Note: if “crawler.py” fails with an error message, it’s usually
because of a new dependency with incomplete license or ownership metadata. You
may need to insert a special-case fix for this. Search for "special
case" in Dependencies.py
for example fixes.
- Review the diffs manually for any obvious errors.
Note: some minor “noise” is to be expected, e.g. removal of some manually-inserted notes about dual-licensed dependencies, or changes in line ending format within license files. Please edit the diffs to remove unimportant changes like this. A diff editor like SourceTree makes it fast and easy.
For each repo that has significant diffs...
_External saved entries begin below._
import Mathlib
import Summits.Ventures.PercRepro2.SwOutCrossJunctionMarkExample

/-!
# An instance with THREE dropped components and the mark anywhere (blind cell PercRepro2,
night-4 g27, 2026-08-28; proofs/NIGHT4-G27.md §6″)

The graph `crossEx4` on `Fin 10` (`l = 0`, `h = 1`, the old mark `o = 2` with its edge to `l`,
the junction `u = 3`, the dropped vertices `4, 5` and `6, 7` joined by the cross edges `45`, `67`,
the single dropped vertex `8`, the u-arm `x = 9`) with sixteen edges: the cross-edge graph is the
nested sum `(⊤ ⊕g ⊤) ⊕g ⊤` on `(Fin 2 ⊕ Fin 2) ⊕ Fin 1` — THREE components.  The junction is
proved by `decide` on the finite fields (the two that mention the region by `simp` first; the
sum graph's adjacency made decidable by `instDecidableRelSumAdj`), and
the mark may be any vertex: **`sw_crossEx4_mark : ∀ o, Sw crossEx4 0 1 o`** — in particular the
mark at a dropped vertex of a three-component cross graph (`sw_crossEx4_dropped`), which only
this seat's `sw_of_crossJunctionQ_any` covers.
-/

namespace Summit.Ventures.PercRepro2

namespace CrossArm

open Hull LocRows

/-- The adjacency of a disjoint sum of graphs is decidable when both summands' are (Mathlib's
`SimpleGraph.sum` carries no such instance; g25's instances used the classical one, which
`decide` cannot evaluate). -/
instance instDecidableRelSumAdj {V W : Type*} (G : SimpleGraph V) (H : SimpleGraph W)
    [DecidableRel G.Adj] [DecidableRel H.Adj] : DecidableRel (G ⊕g H).Adj
  | Sum.inl u, Sum.inl v => inferInstanceAs (Decidable (G.Adj u v))
  | Sum.inr u, Sum.inr v => inferInstanceAs (Decidable (H.Adj u v))
  | Sum.inl _, Sum.inr _ => isFalse fun h => Bool.noConfusion h
  | Sum.inr _, Sum.inl _ => isFalse fun h => Bool.noConfusion h

/-- The three-component junction: `l = 0`, `h = 1`, `o = 2`, `u = 3`, the dropped vertices
`4, 5 | 6, 7 | 8`, the u-arm `x = 9`. -/
def crossEx4 : Fin 16 → Sym2 (Fin 10) :=
  ![s(1, 9), s(3, 9), s(3, 4), s(3, 5), s(3, 6), s(3, 7), s(3, 8), s(4, 5), s(6, 7), s(9, 0),
    s(4, 0), s(5, 0), s(6, 0), s(7, 0), s(8, 0), s(2, 0)]

/-- The five dropped vertices in three components. -/
def crossEx4P : (Fin 2 ⊕ Fin 2) ⊕ Fin 1 → Fin 10 :=
  Sum.elim (Sum.elim ![4, 5] ![6, 7]) ![8]

/-- The cross-edge graph: the edges `45` and `67`, nothing at `8` — three components. -/
abbrev crossEx4G : SimpleGraph ((Fin 2 ⊕ Fin 2) ⊕ Fin 1) :=
  ((⊤ : SimpleGraph (Fin 2)) ⊕g (⊤ : SimpleGraph (Fin 2))) ⊕g (⊤ : SimpleGraph (Fin 1))

/-- The cross junction of `crossEx4`, with three components. -/
theorem crossEx4_junction : CrossJunction crossEx4 ({0}ᶜ) 1 3 crossEx4P crossEx4G 2 where
  hne_hu := by decide
  hne_hp := by decide
  hne_up := by decide
  p_inj := by
    intro i j h
    revert i j
    decide
  hou := by decide
  hop := by decide
  hhU := by simp
  huU := by simp
  hpU := by
    intro i
    simp only [Set.mem_compl_iff, Set.mem_singleton_iff]
    revert i
    decide
  hloop_h := by decide
  hloop_u := by decide
  hnadj := by decide
  hnadj_p := by decide
  hup := by decide
  hcross := by decide
  hcross_adj := by decide
  hcross_simple := by decide
  hu_adj_h := by decide
  hp_in := by
    intro i e x he hxU
    have hx : x ≠ 0 := by simpa using hxU
    revert i e x
    decide
  hout := by
    intro x hx hx1 hx2 hx3
    have hx' : x ≠ 0 := by simpa using hx
    revert x
    decide

/-- `crossEx4` is a cross junction with the mark at ANY vertex. -/
theorem crossEx4M_junction (o : Fin 10) :
    CrossJunctionM crossEx4 ({0}ᶜ) 1 3 crossEx4P crossEx4G o :=
  crossEx4_junction.toM.moveMark o (Or.inl ⟨15, 0, rfl, by simp⟩)

/-- **Row (SW) on `crossEx4` with the mark at any vertex** (three dropped components). -/
theorem sw_crossEx4_mark (o : Fin 10) : Sw crossEx4 0 1 o :=
  sw_of_crossJunctionM (by decide) (crossEx4M_junction o)

/-- **Row (SW) on `crossEx4` with the mark at the dropped vertex `6`** — a three-component cross
graph with the mark at a dropped vertex. -/
theorem sw_crossEx4_dropped : Sw crossEx4 0 1 6 :=
  sw_crossEx4_mark 6

end CrossArm

end Summit.Ventures.PercRepro2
- Make a Git branch called
notice-update-YYYYMMDD
(with the current date) and copy in the new NOTICE.txt:
DATE=`date +%Y%m%d`
for MODULE in server webapp desktop mobile redux; do
(cd ${MMGIT}/mattermost-${MODULE} && \
git checkout -b notice-update-${DATE} && \
cp ${SCRATCH}/notice-mattermost-${MODULE}-new.txt NOTICE.txt)
done
- Git commit, push to GitHub, and submit a pull request.
As a by-product of the above steps, you will also find .xlsx files containing the NOTICE data in Excel format. These can be assembled by hand into a master .xlsx as needed.